Gyarmathy Zsófia (MTA-ELTE Elméleti Nyelvészet Doktori Program)

 

Progressive achievements and scale coercion
 

 

 

 

Traditionally, Vendlerian achievements (such as arrive, recognize) were regarded as unacceptable in the progressive, with “occasional acceptable examples” (Dowty, 1979, p. 137), whereby, unsurprisingly, progressive achievements came to be generally treated as a case of coercion into an accomplishment (Rothstein, 2004) or an activity (Moens and Steedman, 1988), or simply as individual cases of lexicalization (Piñón, 1997). All of these analyses in their present form, however, fail to explain why some but not all achievements can appear in the progressive, and/or why a particular achievement does or does not do so. In addition, different interpretations of the progressive (such as the most typical usage broadly synonymous with an “about to” meaning, versus a “slow motion” interpretation) are often not set apart in these accounts consistently. I propose that it is instead expedient to exploit the characteristics of the scale of change associated with an eventuality (cf. e.g., Beavers, 2011), and analyse progressive achievements as a case of scale coercion rather than aspectual class coercion. In particular, the core assumption is that the scale of change associated with an achievement in the progressive is coerced from a binary scale into a multi-valued scale. I suggest that this way it is possible to systematically differentiate the interpretations available for different progressive achievements, and to offer an account of different types of achievement.  

 

 

References:  

Beavers, J. (2011). Aspectual classes and scales of change. To appear in Linguistics.

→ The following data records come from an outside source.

import Summits.CriticalPhenomena.PercolationContinuityZ3.Theorems.PercNearOneGluingNoHeavyLowerTailKnQuestion8CoefficientwiseContraction
import HarnessLib

/-!
# Root contraction for TARGET SETS: the NC* sum of `G/e` and the reduction 'RCW + root-star base case ⟹ CONJECTURE NC*' — prim-lf-2 gen 65

Support file (`--supports stmt-CriticalPhenomena-4575`, closed), prover `prim-lf-2` (gen 65).  No definitions, no named facts, no sorries; standard axioms.
Memo `prim-lf-2/CW-NCDOWN-gen65.md` §6; the single-target version is gen 56's `…CoefficientwiseContraction.lean` (`noCore_contract_eq`, `noCore_of_rootContraction`).

Setting: finite multigraph `ends : ι → Sym2 V`, edge set `E`, root `x`, target SET `W`; `C_x(s) = openCluster (ends '' s) x`;
`NC*_E(x,W)[f,g] := Σ_{s ⊆ E : ∀ w ∈ W, ¬(w ∈ C_x(s) ∧ w ∈ C_x(E∖s))} (f(C_x s) − f(C_x(E∖s)))(g(C_x s) − g(C_x(E∖s)))` (CONJECTURE NC*, prim-lf-2 gen 63: `≥ 0`).
For a root edge `e = {x,p}` (`p ≠ x`, `p ∉ W`) the contraction `G/e` is `Sym2.map (update id p x) ∘ ends` on `E.erase e` (gen 56).
* `Coefficientwise.ncStar_contract_eq` — the NC* sum of `G/e` (target set `W ∌ p`, functions `X ↦ f(insert p X)`) equals the 'doubly open' sum on `G`:
  `Σ_{s ⊆ E∖e : ∀ w∈W, ¬(w ∈ C_x(s+e) ∧ w ∈ C_x(E∖s))} (f(C_x(s+e)) − f(C_x(E∖s)))(g(C_x(s+e)) − g(C_x(E∖s)))`.
* `Coefficientwise.ncStar_of_rootContractionW` — **REDUCTION.**  If (RCW) `NC*_E(x,W) ≥` that doubly-open sum for every multigraph, every root edge `e = {x,p}` with `p ∉ W ∪ {x}`,
  every `W ∌ x` and all monotone `f, g`, AND (BASE) `NC*_E(x,W) ≥ 0` whenever every edge at `x` is a loop or ends in `W`, then CONJECTURE NC* holds for every multigraph on `ι, V`
  and every `W ∌ x`.  (Induction on `|E|`: contract a root edge missing `W`.)
Census for RCW (prim-lf-2 gen 65, rc.c, exact over all monotone pairs): every root edge of every rooted connected graph on ≤ 6 vertices × every `W ∌ x, p` (1 001 + 17 100 cases):
0 failures; n = 7 partial (2 883 cases) 0 failures; n = 7 complete and n = 8 2-connected: kit65u (see memo).  RC/RCW is the one structured strengthening of NC* not refuted at
n ≤ 8 by gen 65's censuses (NC-DOWN fails at n = 8, dominating matchings at n = 9).
[cite: KozmaNitzan2024, Questions 8–9 (§5.5 p. 36) (context: the Question-8 pocket covariance programme)]
-/

namespace Summit.CriticalPhenomena.PercolationContinuityZ3.Theorems

open Finset Literature.Probability.Percolation

namespace Coefficientwise

variable {ι V : Type*} [DecidableEq ι] [DecidableEq V]

open Classical in
/-- **The NC* sum of a root contraction.**  For `e ∈ E` with ends `{x,p}`, `p ≠ x`, and a target set `W ∌ p`:
the NC* sum of `G/e` for `W` and the functions `X ↦ f(insert p X)`, `X ↦ g(insert p X)` equals the doubly-open sum on `G`.
[cite: KozmaNitzan2024, Questions 8–9 (§5.5 p. 36) (context)] -/
theorem ncStar_contract_eq (ends : ι → Sym2 V) (E : Finset ι) {e : ι} (he : e ∈ E) {x p : V} (W : Set V)
    (hxp : ends e = s(x, p)) (hpx : p ≠ x) (hpW : p ∉ W) (f g : Set V → ℝ) :
    (∑ s ∈ (E.erase e).powerset.filter (fun s : Finset ι =>
        ∀ w ∈ W, ¬ (w ∈ openCluster ((fun i => Sym2.map (Function.update id p x) (ends i)) '' (↑s : Set ι)) x ∧
           w ∈ openCluster ((fun i => Sym2.map (Function.update id p x) (ends i)) '' (↑(E.erase e \ s) : Set ι)) x)),
      (f (insert p (openCluster ((fun i => Sym2.map (Function.update id p x) (ends i)) '' (↑s : Set ι)) x)) -
          f (insert p (openCluster ((fun i => Sym2.map (Function.update id p x) (ends i)) '' (↑(E.erase e \ s) : Set ι)) x))) *
        (g (insert p (openCluster ((fun i => Sym2.map (Function.update id p x) (ends i)) '' (↑s : Set ι)) x)) -
          g (insert p (openCluster ((fun i => Sym2.map (Function.update id p x) (ends i)) '' (↑(E.erase e \ s) : Set ι)) x)))) =
    ∑ s ∈ (E.erase e).powerset.filter (fun s : Finset ι =>
        ∀ w ∈ W, ¬ (w ∈ openCluster (ends '' (↑(insert e s) : Set ι)) x ∧ w ∈ openCluster (ends '' (↑(E \ s) : Set ι)) x)),
      (f (openCluster (ends '' (↑(insert e s) : Set ι)) x) - f (openCluster (ends '' (↑(E \ s) : Set ι)) x)) *
        (g (openCluster (ends '' (↑(insert e s) : Set ι)) x) - g (openCluster (ends '' (↑(E \ s) : Set ι)) x)) := by
  set ends' : ι → Sym2 V := fun i => Sym2.map (Function.update id p x) (ends i) with hends'
  set K' : Finset ι → Set V := fun s => openCluster (ends' '' (↑s : Set ι)) x with hK'
  set K : Finset ι → Set V := fun s => openCluster (ends '' (↑s : Set ι)) x with hK
  have hins : ∀ s : Finset ι, insert p (K' s) = K (insert e s) := fun s => openCluster_contract_insert ends s hxp hpx
  have hmem : ∀ s : Finset ι, ∀ w ∈ W, (w ∈ K' s ↔ w ∈ K (insert e s)) := fun s w hw => by
    have hwp : w ≠ p := fun h => hpW (h ▸ hw)
    rw [hK', mem_openCluster_contract_iff ends s hxp hpx w]; exact ⟨fun h => h.2, fun h => ⟨hwp, h⟩⟩
  have hcomp : ∀ s ∈ (E.erase e).powerset, insert e (E.erase e \ s) = E \ s := fun s hs =>
    insert_erase_sdiff he (Finset.mem_powerset.mp hs)
  rw [Finset.sum_filter, Finset.sum_filter]
  refine Finset.sum_congr rfl fun s hs => ?_
  have hs' : E.erase e \ s ∈ (E.erase e).powerset := Finset.mem_powerset.mpr Finset.sdiff_subset
  have e1 : insert p (K' s) = K (insert e s) := hins s
  have e2 : insert p (K' (E.erase e \ s)) = K (E \ s) := by rw [hins, hcomp s hs]
  have m : (∀ w ∈ W, ¬ (w ∈ K' s ∧ w ∈ K' (E.erase e \ s))) ↔ (∀ w ∈ W, ¬ (w ∈ K (insert e s) ∧ w ∈ K (E \ s))) := by
    refine forall₂_congr fun w hw => not_congr (and_congr (hmem s w hw) ?_)
    rw [hmem (E.erase e \ s) w hw, hcomp s hs]
  change (if (∀ w ∈ W, ¬ (w ∈ K' s ∧ w ∈ K' (E.erase e \ s))) then
      (f (insert p (K' s)) - f (insert p (K' (E.erase e \ s)))) * (g (insert p (K' s)) - g (insert p (K' (E.erase e \ s)))) else 0) =
    (if (∀ w ∈ W, ¬ (w ∈ K (insert e s) ∧ w ∈ K (E \ s))) then
      (f (K (insert e s)) - f (K (E \ s))) * (g (K (insert e s)) - g (K (E \ s))) else 0)
  rw [e1, e2]
  exact if_congr m rfl rfl

open Classical in
/-- **REDUCTION: RCW + the root-star base case ⟹ NC*.**  Suppose (RCW) for every multigraph `ends`, edge set `E`, root edge `e ∈ E` with ends `{x,p}`, `p ≠ x`, every target set `W`
with `x ∉ W`, `p ∉ W`, and all monotone `f, g`, the doubly-open sum is at most `NC*_E(x,W)[f,g]`; and (BASE) `NC*_E(x,W)[f,g] ≥ 0` whenever every edge of `E` at `x` is a loop or
has its other end in `W`.  Then `0 ≤ NC*_E(x,W)[f,g]` for every multigraph on `ι, V`, every `W ∌ x` and all monotone `f, g`.
[cite: KozmaNitzan2024, Questions 8–9 (§5.5 p. 36) (context)] -/
theorem ncStar_of_rootContractionW
    (hRCW : ∀ (ends : ι → Sym2 V) (E : Finset ι) (e : ι), e ∈ E → ∀ (x p : V) (W : Set V), ends e = s(x, p) → p ≠ x → x ∉ W → p ∉ W →
      ∀ (f g : Set V → ℝ), Monotone f → Monotone g →
      (∑ s ∈ (E.erase e).powerset.filter (fun s : Finset ι =>
          ∀ w ∈ W, ¬ (w ∈ openCluster (ends '' (↑(insert e s) : Set ι)) x ∧ w ∈ openCluster (ends '' (↑(E \ s) : Set ι)) x)),
        (f (openCluster (ends '' (↑(insert e s) : Set ι)) x) - f (openCluster (ends '' (↑(E \ s) : Set ι)) x)) *
          (g (openCluster (ends '' (↑(insert e s) : Set ι)) x) - g (openCluster (ends '' (↑(E \ s) : Set ι)) x))) ≤
      ∑ s ∈ E.powerset.filter (fun s : Finset ι =>
            ∀ w ∈ W, ¬ (w ∈ openCluster (ends '' (↑s : Set ι)) x ∧ w ∈ openCluster (ends '' (↑(E \ s) : Set ι)) x)),
        (f (openCluster (ends '' (↑s : Set ι)) x) - f (openCluster (ends '' (↑(E \ s) : Set ι)) x)) *
          (g (openCluster (ends '' (↑s : Set ι)) x) - g (openCluster (ends '' (↑(E \ s) : Set ι)) x)))
    (hBASE : ∀ (ends : ι → Sym2 V) (E : Finset ι) (x : V) (W : Set V), x ∉ W →
      (∀ e ∈ E, ∀ p : V, ends e = s(x, p) → p ≠ x → p ∈ W) →
      ∀ (f g : Set V → ℝ), Monotone f → Monotone g →
      0 ≤ ∑ s ∈ E.powerset.filter (fun s : Finset ι =>
            ∀ w ∈ W, ¬ (w ∈ openCluster (ends '' (↑s : Set ι)) x ∧ w ∈ openCluster (ends '' (↑(E \ s) : Set ι)) x)),
        (f (openCluster (ends '' (↑s : Set ι)) x) - f (openCluster (ends '' (↑(E \ s) : Set ι)) x)) *
          (g (openCluster (ends '' (↑s : Set ι)) x) - g (openCluster (ends '' (↑(E \ s) : Set ι)) x)))
    (ends : ι → Sym2 V) (E : Finset ι) (x : V) (W : Set V) (hxW : x ∉ W) (f g : Set V → ℝ) (hf : Monotone f) (hg : Monotone g) :
    0 ≤ ∑ s ∈ E.powerset.filter (fun s : Finset ι =>
          ∀ w ∈ W, ¬ (w ∈ openCluster (ends '' (↑s : Set ι)) x ∧ w ∈ openCluster (ends '' (↑(E \ s) : Set ι)) x)),
      (f (openCluster (ends '' (↑s : Set ι)) x) - f (openCluster (ends '' (↑(E \ s) : Set ι)) x)) *
        (g (openCluster (ends '' (↑s : Set ι)) x) - g (openCluster (ends '' (↑(E \ s) : Set ι)) x)) := by
  induction hn : E.card using Nat.strong_induction_on generalizing E ends f g with
  | _ n ih =>
  by_cases hroot : ∃ e ∈ E, ∃ p : V, p ≠ x ∧ p ∉ W ∧ ends e = s(x, p)
  · -- a root edge missing `W`: contract it
    obtain ⟨e, he, p, hpx, hpW, hxp⟩ := hroot
    refine le_trans ?_ (hRCW ends E e he x p W hxp hpx hxW hpW f g hf hg)
    rw [← ncStar_contract_eq ends E he W hxp hpx hpW f g]
    have hcard : (E.erase e).card < n := by rw [← hn]; exact Finset.card_erase_lt_of_mem he
    have hf' : Monotone (fun X : Set V => f (insert p X)) := fun X Y hXY => hf (Set.insert_subset_insert hXY)
    have hg' : Monotone (fun X : Set V => g (insert p X)) := fun X Y hXY => hg (Set.insert_subset_insert hXY)
    exact ih _ hcard (fun i => Sym2.map (Function.update id p x) (ends i)) (E.erase e)
      (fun X => f (insert p X)) (fun X => g (insert p X)) hf' hg' rfl
  · -- every edge at `x` is a loop or ends in `W`: the base case
    push Not at hroot
    exact hBASE ends E x W hxW (fun e he p hep hpx => by
      by_contra hpW
      exact hroot e he p hpx hpW hep) f g hf hg

end Coefficientwise

end Summit.CriticalPhenomena.PercolationContinuityZ3.Theorems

Dowty, D. R. (1979). Word Meaning and Montague Grammar. Dordrecht: D. Reidel.

Moens, M. and M. Steedman (1988).  Temporal ontology and temporal reference. Computational Linguistics 14(2), 15–28.

Piñón, C. (1997).  Achievements in an event semantics.  In Proceedings of SALT VII, pp. 273–296.

Rothstein, S. D. (2004). Structuring events: A study in the semantics of lexical aspect. Wiley-Blackwell.